Cluster does not follow MDL semantics
Affects | Status | Importance | Assigned to | Milestone | |
---|---|---|---|---|---|
Percona XtraDB Cluster moved to https://jira.percona.com/projects/PXC |
Confirmed
|
Medium
|
Alexey Zhebel |
Bug Description
Whenever a DDL is executed and on the source node where its executed, if there is a query or a transaction that holds MDL locks, then that transaction is aborted and the DDL does not wait. This is against the MDL semantics and if its purposely done then it should be documented.
Test case follows.
-- Create the required table and populate it with data:
CREATE TABLE `t1` (
`i` int(11) NOT NULL AUTO_INCREMENT,
`c` char(32) NOT NULL DEFAULT 'dummary_text',
PRIMARY KEY (`i`)
) ENGINE=InnoDB AUTO_INCREMENT=518 DEFAULT CHARSET=latin1;
insert into t1 values(null, 'dummary_text');
insert into t1 values(null, 'dummary_text');
insert into t1 values(null, 'dummary_text');
-- Run the test queries
node2_session1> start transaction;
Query OK, 0 rows affected (0.00 sec)
node2_session1> select count(*) from t1; -- this query causes metadata locks to be held till the transaction is not done
+----------+
| count(*) |
+----------+
| 3 |
+----------+
1 row in set (0.00 sec)
node2_session2> alter table t1 engine=innodb; -- this goes through without getting blocked
Query OK, 3 rows affected (1.87 sec)
Records: 3 Duplicates: 0 Warnings: 0
node2_session1> select count(*) from t1; -- deadlock is reported here
ERROR 1213 (40001): Deadlock found when trying to get lock; try restarting transaction
As you can see that both the transaction and alter were started on the same node, and the alter table caused the transaction to be aborted. Following can be seen in the error log of the same node:
130316 4:15:56 [Note] WSREP: cluster conflict due to high priority abort for threads:
130316 4:15:56 [Note] WSREP: Winning thread:
THD: 25, mode: total order, state: executing, conflict: no conflict, seqno: 551518
SQL: alter table t1 engine=innodb
130316 4:15:56 [Note] WSREP: Victim thread:
THD: 24, mode: local, state: idle, conflict: no conflict, seqno: 0
SQL: (null)
130316 4:15:56 [Note] WSREP: MDL conflict db=test table=t1 ticket=3 solved by abort
130316 4:15:56 [Note] WSREP: cluster conflict due to high priority abort for threads:
130316 4:15:56 [Note] WSREP: Winning thread:
THD: 25, mode: total order, state: executing, conflict: no conflict, seqno: 551518
SQL: alter table t1 engine=innodb
130316 4:15:56 [Note] WSREP: Victim thread:
THD: 24, mode: local, state: idle, conflict: aborting, seqno: 0
SQL: (null)
This is a deviation from the MDL behaviour and hence should be documented.
tags: | added: doc |
Changed in percona-xtradb-cluster: | |
status: | New → Triaged |
assignee: | nobody → Hrvoje Matijakovic (hrvojem) |
milestone: | none → 5.5.30-24.8 |
Changed in percona-xtradb-cluster: | |
status: | Triaged → In Progress |
Changed in percona-xtradb-cluster: | |
status: | In Progress → Fix Committed |
Changed in percona-xtradb-cluster: | |
status: | Fix Committed → Confirmed |
Changed in percona-xtradb-cluster: | |
milestone: | 5.5.31-23.7.5 → none |
Changed in percona-xtradb-cluster: | |
importance: | Undecided → Medium |
Changed in percona-xtradb-cluster: | |
assignee: | Hrvoje Matijakovic (hrvojem) → Alexey Zhebel (alexey-zhebel) |
DDL is not transactional in MySQL, and therefore requires special treatment with synchronous replication.

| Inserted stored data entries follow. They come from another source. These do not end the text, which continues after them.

import Literature.NumberTheory.Sieve.BombieriAsymptoticSieveRoughCells
import Mathlib.MeasureTheory.Integral.IntervalIntegral.IntegrationByParts
import HarnessLib

/-!
# Bombieri's `P_r` law, min form: consistency of the weight at `r = 2` with the `P₂` fact

Topic `Literature/NumberTheory/Sieve`, family `parity`. Proof file (no named fact, no definition):
`BombieriRoughCells.bombieriMinWeight_two` — for a continuous test function `g` vanishing on `(−∞, η]`
(`η > 0`), the one-dimensional weight of `BombieriAsymptoticSievePrDistributionMin.lean` at `r = 2`,
`bombieriMinWeight 2 g = ∫_{w>1} g(1/w)·I₁(w−1)/(w−1) dw`, EQUALS Bombieri's `T₂`-integral
`∫₀^{1/2} g(u) du/(u(1−u))` of the tree's (proved) `Bombieri1976_P2Distribution`
(`BombieriAsymptoticSievePrDistribution.lean`): the kernel is `1_{w ≥ 2}/(w−1)` and `u = 1/w`.
This certifies, at `r = 2`, the conditioning-on-`u₁` reduction of `∫_{T_r} g(u₁) dμ_r` used to vendor
`Bombieri1976_PrDistributionMin`.
-/

noncomputable section

open Filter Finset MeasureTheory Set intervalIntegral
open scoped Topology

namespace Literature.NumberTheory.Sieve

namespace BombieriRoughCells

/-- The kernel at `r = 2` is `1/(w − 1)` on `[2, ∞)`. [folklore] -/
theorem kernel_two_eq {w : ℝ} (hw : 2 ≤ w) : kernel 2 w = 1 / (w - 1) := by
  unfold kernel
  rw [show (2 - 1 : ℕ) = 1 from rfl, roughCellDensity_one_of_one_le (by linarith)]

/-- The `T₂`-density `G(u) = g(u)/(u(1−u))` of a continuous `g` vanishing on `(−∞, η]` (`η > 0`) is
continuous on `(−∞, 1)`. [folklore] -/
theorem continuousOn_T2density {g : ℝ → ℝ} (hg : Continuous g) {η : ℝ} (hη : 0 < η)
    (hgη : ∀ u, u ≤ η → g u = 0) : ContinuousOn (fun u : ℝ => g u / (u * (1 - u))) (Iio 1) := by
  intro u hu
  refine ContinuousAt.continuousWithinAt ?_
  rcases lt_or_ge u η with h | h
  · -- `G = 0` near `u`
    have hev : (fun u : ℝ => g u / (u * (1 - u))) =ᶠ[𝓝 u] fun _ => 0 := by
      filter_upwards [Iio_mem_nhds h] with v hv
      rw [hgη v (le_of_lt hv), zero_div]
    exact hev.continuousAt
  · have hu0 : u ≠ 0 := by intro h0; rw [h0] at h; linarith
    have hu1 : 1 - u ≠ 0 := by rw [Set.mem_Iio] at hu; linarith
    exact hg.continuousAt.div (continuousAt_id.mul (continuousAt_const.sub continuousAt_id))
      (mul_ne_zero hu0 hu1)

/-- **The weight at `r = 2` is Bombieri's `T₂`-integral**: for `g` continuous vanishing on `(−∞, η]`
(`η > 0`), `bombieriMinWeight 2 g = ∫₀^{1/2} g(u)/(u(1−u)) du` (substitution `u = 1/w`). [folklore] -/
theorem bombieriMinWeight_two {g : ℝ → ℝ} (hg : Continuous g) {η : ℝ} (hη : 0 < η)
    (hgη : ∀ u, u ≤ η → g u = 0) :
    bombieriMinWeight 2 g = ∫ u in (0 : ℝ)..(1 / 2), g u / (u * (1 - u)) := by
  have hr : (2 : ℕ) ≤ 2 := le_rfl
  set M : ℝ := max 2 (1 / η) with hM
  have hM2 : 2 ≤ M := le_max_left _ _
  have hM1 : 1 ≤ M := by linarith
  have hM0 : 0 < M := by linarith
  have hMη : 1 / η ≤ M := le_max_right _ _
  have hMη' : M⁻¹ ≤ η := by
    rw [inv_le_comm₀ hM0 hη, ← one_div]; exact hMη
  set G : ℝ → ℝ := fun u => g u / (u * (1 - u)) with hG
  -- (1) reduce to `[2, M]`, where the kernel is `1/(w-1)`
  rw [weight_eq_intervalIntegral hη hgη hM1 hMη,
    ← integral_add_adjacent_intervals
      (intervalIntegrable_integrand hr hg hgη (le_refl (1 : ℝ)) (by norm_num : (1 : ℝ) ≤ 2))
      (intervalIntegrable_integrand hr hg hgη (by norm_num : (1 : ℝ) ≤ 2) hM1)]
  have h0 : ∫ w in (1 : ℝ)..2, g (1 / w) * kernel 2 w = 0 := by
    refine intervalIntegral_eq_zero_of_forall_mem_Ioo fun t ht => ?_
    rw [kernel_eq_zero_of_lt_two hr (lt_of_lt_of_le ht.2 (max_le (by norm_num) le_rfl)), mul_zero]
  rw [h0, zero_add]
  -- (2) the substitution `u = w⁻¹` on `[2, M]`
  set f : ℝ → ℝ := fun w => w⁻¹ with hf
  set f' : ℝ → ℝ := fun w => -(w ^ 2)⁻¹ with hf'
  have hpt : ∀ w ∈ uIcc (2 : ℝ) M, g (1 / w) * kernel 2 w = -((G ∘ f) w * f' w) := by
    intro w hw
    rw [Set.uIcc_of_le hM2] at hw
    have hw2 : 2 ≤ w := hw.1
    have hw0 : w ≠ 0 := by linarith
    have hw1 : w - 1 ≠ 0 := by linarith
    rw [kernel_two_eq hw2]
    simp only [Function.comp, hG, hf, hf', one_div]
    field_simp
  rw [integral_congr hpt, intervalIntegral.integral_neg]
  have hsub : ∫ w in (2 : ℝ)..M, (G ∘ f) w * f' w = ∫ u in f 2..f M, G u := by
    refine integral_comp_mul_deriv'' ?_ ?_ ?_ ?_
    · exact (continuousOn_inv₀.mono fun w hw => by
        rw [Set.uIcc_of_le hM2] at hw; exact ne_of_gt (by linarith [hw.1]))
    · intro w hw
      rw [min_eq_left hM2, max_eq_right hM2] at hw
      have hw0 : w ≠ 0 := by linarith [hw.1]
      exact (hasDerivAt_inv hw0).hasDerivWithinAt
    · refine ContinuousOn.neg (ContinuousOn.inv₀ (continuousOn_pow 2) fun w hw => ?_)
      rw [Set.uIcc_of_le hM2] at hw
      exact pow_ne_zero 2 (by linarith [hw.1])
    · refine (continuousOn_T2density hg hη hgη).mono ?_
      rintro u ⟨w, hw, rfl⟩
      rw [Set.uIcc_of_le hM2] at hw
      rw [Set.mem_Iio, hf]
      have hw2 : (2 : ℝ) ≤ w := hw.1
      calc w⁻¹ ≤ 2⁻¹ := by rw [inv_le_inv₀ (by linarith) (by norm_num)]; exact hw2
        _ < 1 := by norm_num
  rw [hsub]
  simp only [hf]
  -- (3) `−∫_{1/2}^{1/M} G = ∫_{1/M}^{1/2} G = ∫_0^{1/2} G`
  rw [intervalIntegral.integral_symm, neg_neg]
  have hM2' : M⁻¹ ≤ (2 : ℝ)⁻¹ := by rw [inv_le_inv₀ hM0 (by norm_num)]; exact hM2
  have hcont' : ContinuousOn G (Set.uIcc 0 M⁻¹) :=
    (continuousOn_T2density hg hη hgη).mono fun u hu => by
      rw [Set.uIcc_of_le (inv_nonneg.mpr hM0.le)] at hu
      rw [Set.mem_Iio]
      linarith [hu.2]
  have hcont'' : ContinuousOn G (Set.uIcc M⁻¹ (2 : ℝ)⁻¹) :=
    (continuousOn_T2density hg hη hgη).mono fun u hu => by
      rw [Set.uIcc_of_le hM2'] at hu
      rw [Set.mem_Iio]
      linarith [hu.2]
  have hsplit : ∫ u in (0 : ℝ)..2⁻¹, G u = (∫ u in (0 : ℝ)..M⁻¹, G u) + ∫ u in M⁻¹..2⁻¹, G u :=
    (integral_add_adjacent_intervals hcont'.intervalIntegrable hcont''.intervalIntegrable).symm
  have hz : ∫ u in (0 : ℝ)..M⁻¹, G u = 0 := by
    refine intervalIntegral_eq_zero_of_forall_mem_Ioo fun t ht => ?_
    have ht' : t < M⁻¹ := lt_of_lt_of_le ht.2 (max_le (inv_nonneg.mpr hM0.le) le_rfl)
    simp only [hG]
    rw [hgη t (ht'.le.trans hMη'), zero_div]
  rw [show (1 : ℝ) / 2 = 2⁻¹ by norm_num, hsplit, hz, zero_add]

end BombieriRoughCells

end Literature.NumberTheory.Sieve

end
import Literature.NumberTheory.Automorphic.ArchParameterUnique
import Literature.NumberTheory.Automorphic.AutomorphicRepsGL
import Mathlib.LinearAlgebra.Matrix.ConjTranspose
import HarnessLib

/-!
# Crux `RegularTwistCM` (stmt-Langlands-14069), line `petersson-hermitian-purity`, transfer stub T
# `stub_localPairingTransfer`

The glue of the lead's skeleton: the statements of the stubs C1 (`stub_pairingCore`: two commuting
`𝔤𝔩₂(ℂ)`-actions with Casimir scalars and an integrable twisted diagonal admit an integral pairing), C2
(`stub_complexFactorCasimir`: the complex-place dictionary `ρ = L + R ∘ conj` for a real `𝔤𝔩₂(ℂ)`-module
with `HasHCParameter`) and C3 (`stub_compactPlaceIntegrality`: `𝔲(n)`-finiteness and torus integrality
of `W / W'` at a complex place), taken VERBATIM as hypotheses, give the local integral pairing of the
archimedean parameter `χ` of a rank-2 automorphic datum `π` at a complex place `w`:
`χ(σ_w) = {a₁, a₂}`, `χ(σ̄_w) = {b₁, b₂}` with `a₁ - b₁, a₂ - b₂ ∈ ℤ` (Clozel 1990, §3.3, the pairing
of the "type à l'infini" at a complex place).

Proof: unfold `AutomorphicRepData.HasArchParameter` at `w` to a real Lie algebra map
`ρ_w : 𝔤𝔩₂(ℂ) → End (W / W')` with `HasHCParameter ρ_w (τ ↦ χ(τ ∘ σ_w))`; factor it by C2; on a
skew-Hermitian `Y` one has `Ȳ = -Yᵀ`, so `ρ_w Y = L Y - R Yᵀ` and `ρ_w (i E_{jj}) = i (L E_{jj} - R E_{jj})`,
whence the finiteness/integrality hypotheses of C1 from C3; `W / W' ≠ 0` (`nontrivial_quot`).
-/

set_option linter.dupNamespace false

-- Mathlib idiom (Mathlib/Algebra/Lie/OfAssociative.lean), as in the skeleton and `HarishChandraGL`:
-- commutator brackets on `Matrix (Fin 2) (Fin 2) ℂ` and on `Module.End ℂ V`.
attribute [local instance 100] LieRing.ofAssociativeRing

noncomputable section

open scoped ComplexConjugate Classical Matrix
open NumberField NumberField.InfinitePlace NumberField.mixedEmbedding
open Literature.NumberTheory.Automorphic

namespace Summit.Langlands.Langlands.Theorems.RegularTwistCM

/-- For a skew-Hermitian complex matrix, entrywise conjugation is `-Yᵀ`. [folklore] -/
theorem map_conj_eq_neg_transpose_of_skew {n : ℕ} {Y : Matrix (Fin n) (Fin n) ℂ} (hY : Yᴴ = -Y) :
    Y.map (starRingEnd ℂ) = -Yᵀ := by
  have h : Y.map (starRingEnd ℂ) = Yᴴᵀ := by
    rw [Matrix.conjTranspose, Matrix.transpose_map, Matrix.transpose_transpose]; rfl
  rw [h, hY, Matrix.transpose_neg]

-- the Borel–Jacquet carriers (`AutomorphyDatum.gl`, `W / W'`, `𝔤𝔩ₙ(K_∞)`) are large terms: rewriting the
-- restriction `ρ_w` inside hypotheses exceeds the default budget (as in `ClozelPurityProofs`)
set_option maxHeartbeats 400000 in
/-- T (transfer stub: the statements of C1, C2 and C3 (at `n = 2`), taken verbatim as hypotheses, give the
local integral pairing of the archimedean parameter of a rank-2 automorphic datum at a complex place):
unfold `HasArchParameter` at `w`, factor `ρ_w = L + R ∘ conj` (C2), read `ρ_w` on `𝔲(2)` as the twisted
diagonal `L(Y) - R(Yᵀ)` (`Ȳ = -Yᵀ`), feed local finiteness and integrality (C3) to C1.
[cite: Clozel1990, §3.3] -/
theorem stub_localPairingTransfer
    (hC1 : ∀ {V : Type} [AddCommGroup V] [Module ℂ V] [Nontrivial V]
      (L R : Matrix (Fin 2) (Fin 2) ℂ →ₗ⁅ℂ⁆ Module.End ℂ V),
      (∀ X Y : Matrix (Fin 2) (Fin 2) ℂ, L X * R Y = R Y * L X) →
      ∀ (s₁ s₂ t₁ t₂ : ℂ),
      L 1 = (s₁ + s₂) • (1 : Module.End ℂ V) →
      ∑ a : Fin 2, ∑ b : Fin 2, L (Matrix.single a b 1) * L (Matrix.single b a 1) =
        (s₁ ^ 2 + s₂ ^ 2 - 1 / 2) • (1 : Module.End ℂ V) →
      R 1 = (t₁ + t₂) • (1 : Module.End ℂ V) →
      ∑ a : Fin 2, ∑ b : Fin 2, R (Matrix.single a b 1) * R (Matrix.single b a 1) =
        (t₁ ^ 2 + t₂ ^ 2 - 1 / 2) • (1 : Module.End ℂ V) →
      (∀ v : V, ∃ F : Submodule ℂ V, v ∈ F ∧ FiniteDimensional ℂ F ∧
        ∀ Y : Matrix (Fin 2) (Fin 2) ℂ, Yᴴ = -Y → ∀ x ∈ F, (L Y - R Yᵀ) x ∈ F) →
      (∀ (j : Fin 2) (μ : ℂ) (v : V), v ≠ 0 →
        (L (Matrix.single j j 1) - R (Matrix.single j j 1)) v = μ • v → ∃ k : ℤ, μ = k) →
      (∃ k l : ℤ, s₁ - t₁ = k ∧ s₂ - t₂ = l) ∨ (∃ k l : ℤ, s₁ - t₂ = k ∧ s₂ - t₁ = l))
    (hC2 : ∀ {V : Type} [AddCommGroup V] [Module ℂ V]
      (ρ : Matrix (Fin 2) (Fin 2) ℂ →ₗ⁅ℝ⁆ Module.End ℂ V) (χ : (ℂ →ₐ[ℝ] ℂ) → Multiset ℂ),
      HasHCParameter ρ χ →
      ∃ L R : Matrix (Fin 2) (Fin 2) ℂ →ₗ⁅ℂ⁆ Module.End ℂ V,
        (∀ X Y : Matrix (Fin 2) (Fin 2) ℂ, L X * R Y = R Y * L X) ∧
        (∀ X : Matrix (Fin 2) (Fin 2) ℂ, ρ X = L X + R (X.map (starRingEnd ℂ))) ∧
        (∀ s₁ s₂ : ℂ, χ (AlgHom.id ℝ ℂ) = {s₁, s₂} →
          L 1 = (s₁ + s₂) • (1 : Module.End ℂ V) ∧
          ∑ a : Fin 2, ∑ b : Fin 2, L (Matrix.single a b 1) * L (Matrix.single b a 1) =
            (s₁ ^ 2 + s₂ ^ 2 - 1 / 2) • (1 : Module.End ℂ V)) ∧
        (∀ t₁ t₂ : ℂ, χ (Complex.conjAe : ℂ →ₐ[ℝ] ℂ) = {t₁, t₂} →
          R 1 = (t₁ + t₂) • (1 : Module.End ℂ V) ∧
          ∑ a : Fin 2, ∑ b : Fin 2, R (Matrix.single a b 1) * R (Matrix.single b a 1) =
            (t₁ ^ 2 + t₂ ^ 2 - 1 / 2) • (1 : Module.End ℂ V)))
    (hC3 : ∀ {K : Type} [Field K] [NumberField K] {hcpt : isCompact_glFiniteIntegralLevel 2 K}
      (π : AutomorphicRepData (AutomorphyDatum.gl 2 K hcpt))
      {ρ𝔤 : (AutomorphyDatum.gl 2 K hcpt).arch.lie →ₗ⁅ℝ⁆ Module.End ℂ π.Quot}, π.HasLieAction ρ𝔤 →
      ∀ w : {w : InfinitePlace K // w.IsComplex},
      (∀ v : π.Quot, ∃ F : Submodule ℂ π.Quot, v ∈ F ∧ FiniteDimensional ℂ F ∧
          ∀ Y : Matrix (Fin 2) (Fin 2) ℂ, Yᴴ = -Y → ∀ x ∈ F,
            (ρ𝔤.comp (LieSubalgebra.topEquiv : (⊤ : LieSubalgebra ℝ (Matrix (Fin 2) (Fin 2) (mixedSpace K)))
                ≃ₗ⁅ℝ⁆ Matrix (Fin 2) (Fin 2) (mixedSpace K)).symm.toLieHom).comp (complexPlaceLie 2 w) Y x ∈ F) ∧
        (∀ (j : Fin 2) (μ : ℂ) (v : π.Quot), v ≠ 0 →
          (ρ𝔤.comp (LieSubalgebra.topEquiv : (⊤ : LieSubalgebra ℝ (Matrix (Fin 2) (Fin 2) (mixedSpace K)))
              ≃ₗ⁅ℝ⁆ Matrix (Fin 2) (Fin 2) (mixedSpace K)).symm.toLieHom).comp (complexPlaceLie 2 w)
            (Complex.I • Matrix.single j j (1 : ℂ)) v = μ • v → ∃ k : ℤ, μ = k * Complex.I))
    {K : Type} [Field K] [NumberField K] {hcpt : isCompact_glFiniteIntegralLevel 2 K}
    (π : AutomorphicRepData (AutomorphyDatum.gl 2 K hcpt)) (χ : (K →+* ℂ) → Multiset ℂ)
    (hχ : π.HasArchParameter χ) (w : {w : InfinitePlace K // w.IsComplex}) :
    ∃ a₁ a₂ b₁ b₂ : ℂ,
      χ w.1.embedding = {a₁, a₂} ∧ χ (ComplexEmbedding.conjugate w.1.embedding) = {b₁, b₂} ∧
      (∃ k : ℤ, a₁ - b₁ = k) ∧ (∃ l : ℤ, a₂ - b₂ = l) := by
  obtain ⟨ρ𝔤, hρ, -, hco⟩ := hχ
  -- the restriction `ρ_w` to `𝔤𝔩₂(ℂ) = 𝔤𝔩₂(K_w)` has Harish-Chandra parameter `τ ↦ χ(τ ∘ σ_w)`
  have hw := hco w
  -- the two multisets
  obtain ⟨s₁, s₂, hs⟩ : ∃ s₁ s₂ : ℂ, χ w.1.embedding = {s₁, s₂} := by
    have h1 := card_eq_of_hasHCParameter _ hw (AlgHom.id ℝ ℂ)
    rw [algHomId_toRingHom_comp] at h1
    exact Multiset.card_eq_two.mp h1
  obtain ⟨t₁, t₂, ht⟩ : ∃ t₁ t₂ : ℂ, χ (ComplexEmbedding.conjugate w.1.embedding) = {t₁, t₂} := by
    have h1 := card_eq_of_hasHCParameter _ hw (Complex.conjAe : ℂ →ₐ[ℝ] ℂ)
    rw [conjAe_toRingHom_comp] at h1
    exact Multiset.card_eq_two.mp h1
  -- the factorisation (C2)
  obtain ⟨L, R, hLR, hρLR, hL, hR⟩ := hC2 _ _ hw
  obtain ⟨hZL, hCL⟩ := hL s₁ s₂ (by rw [algHomId_toRingHom_comp, hs])
  obtain ⟨hZR, hCR⟩ := hR t₁ t₂ (by rw [conjAe_toRingHom_comp, ht])
  -- local finiteness and torus integrality (C3)
  obtain ⟨hfin, hint⟩ := hC3 π hρ w
  -- C1
  haveI : Nontrivial π.Quot := π.nontrivial_quot
  have key := hC1 (V := π.Quot) L R hLR s₁ s₂ t₁ t₂ hZL hCL hZR hCR
    (fun v => by
      obtain ⟨F, hvF, hFfin, hFst⟩ := hfin v
      refine ⟨F, hvF, hFfin, fun Y hY x hx => ?_⟩
      have h1 := hFst Y hY x hx
      rw [hρLR Y, map_conj_eq_neg_transpose_of_skew hY, map_neg, ← sub_eq_add_neg] at h1
      exact h1)
    (fun j μ v hv hμ => by
      have h2 : (Complex.I • L (Matrix.single j j 1) - Complex.I • R (Matrix.single j j 1)) v =
          (Complex.I * μ) • v := by
        have t : (Complex.I • L (Matrix.single j j 1) - Complex.I • R (Matrix.single j j 1)) v =
            Complex.I • ((L (Matrix.single j j 1) - R (Matrix.single j j 1)) v) := by
          rw [LinearMap.sub_apply, LinearMap.sub_apply, smul_sub]; rfl
        rw [t, hμ, smul_smul]
      have hIskew : (Complex.I • Matrix.single j j (1 : ℂ))ᴴ = -(Complex.I • Matrix.single j j (1 : ℂ)) := by
        rw [Matrix.conjTranspose_smul, Matrix.conjTranspose_single, star_one, Complex.star_def,
          Complex.conj_I, neg_smul]
      have h1 := hint j (Complex.I * μ) v hv
      rw [hρLR (Complex.I • Matrix.single j j 1), map_conj_eq_neg_transpose_of_skew hIskew, map_neg,
        ← sub_eq_add_neg, Matrix.transpose_smul, Matrix.transpose_single,
        map_smul L Complex.I (Matrix.single j j (1 : ℂ)), map_smul R Complex.I (Matrix.single j j (1 : ℂ))] at h1
      obtain ⟨k, hk⟩ := h1 h2
      refine ⟨k, mul_right_cancel₀ Complex.I_ne_zero ?_⟩
      rw [mul_comm]; exact hk)
  rcases key with ⟨k, l, hk, hl⟩ | ⟨k, l, hk, hl⟩
  · exact ⟨s₁, s₂, t₁, t₂, hs, ht, ⟨k, hk⟩, ⟨l, hl⟩⟩
  · refine ⟨s₁, s₂, t₂, t₁, hs, ?_, ⟨k, hk⟩, ⟨l, hl⟩⟩
    rw [ht, Multiset.pair_comm]

end Summit.Langlands.Langlands.Theorems.RegularTwistCM

end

When DDL is processed under total order isolation (wsrep_ osu_method= TOI - which is default), the DDL statement will be replicated up front to the cluster. i.e. cluster will assign global transaction ID for the DDL statement before the DDL processing begins. Then every node in the cluster has the responsibility to execute the DDL in the given slot in the sequence of incoming transactions, and this DDL execution has to happen with high priority. So, local transactions have to yield, and even MDL does not protect them.
If DDL is configured to happen under rolling schema upgrade (RSU) method, then it would be possible to honor MDL policy.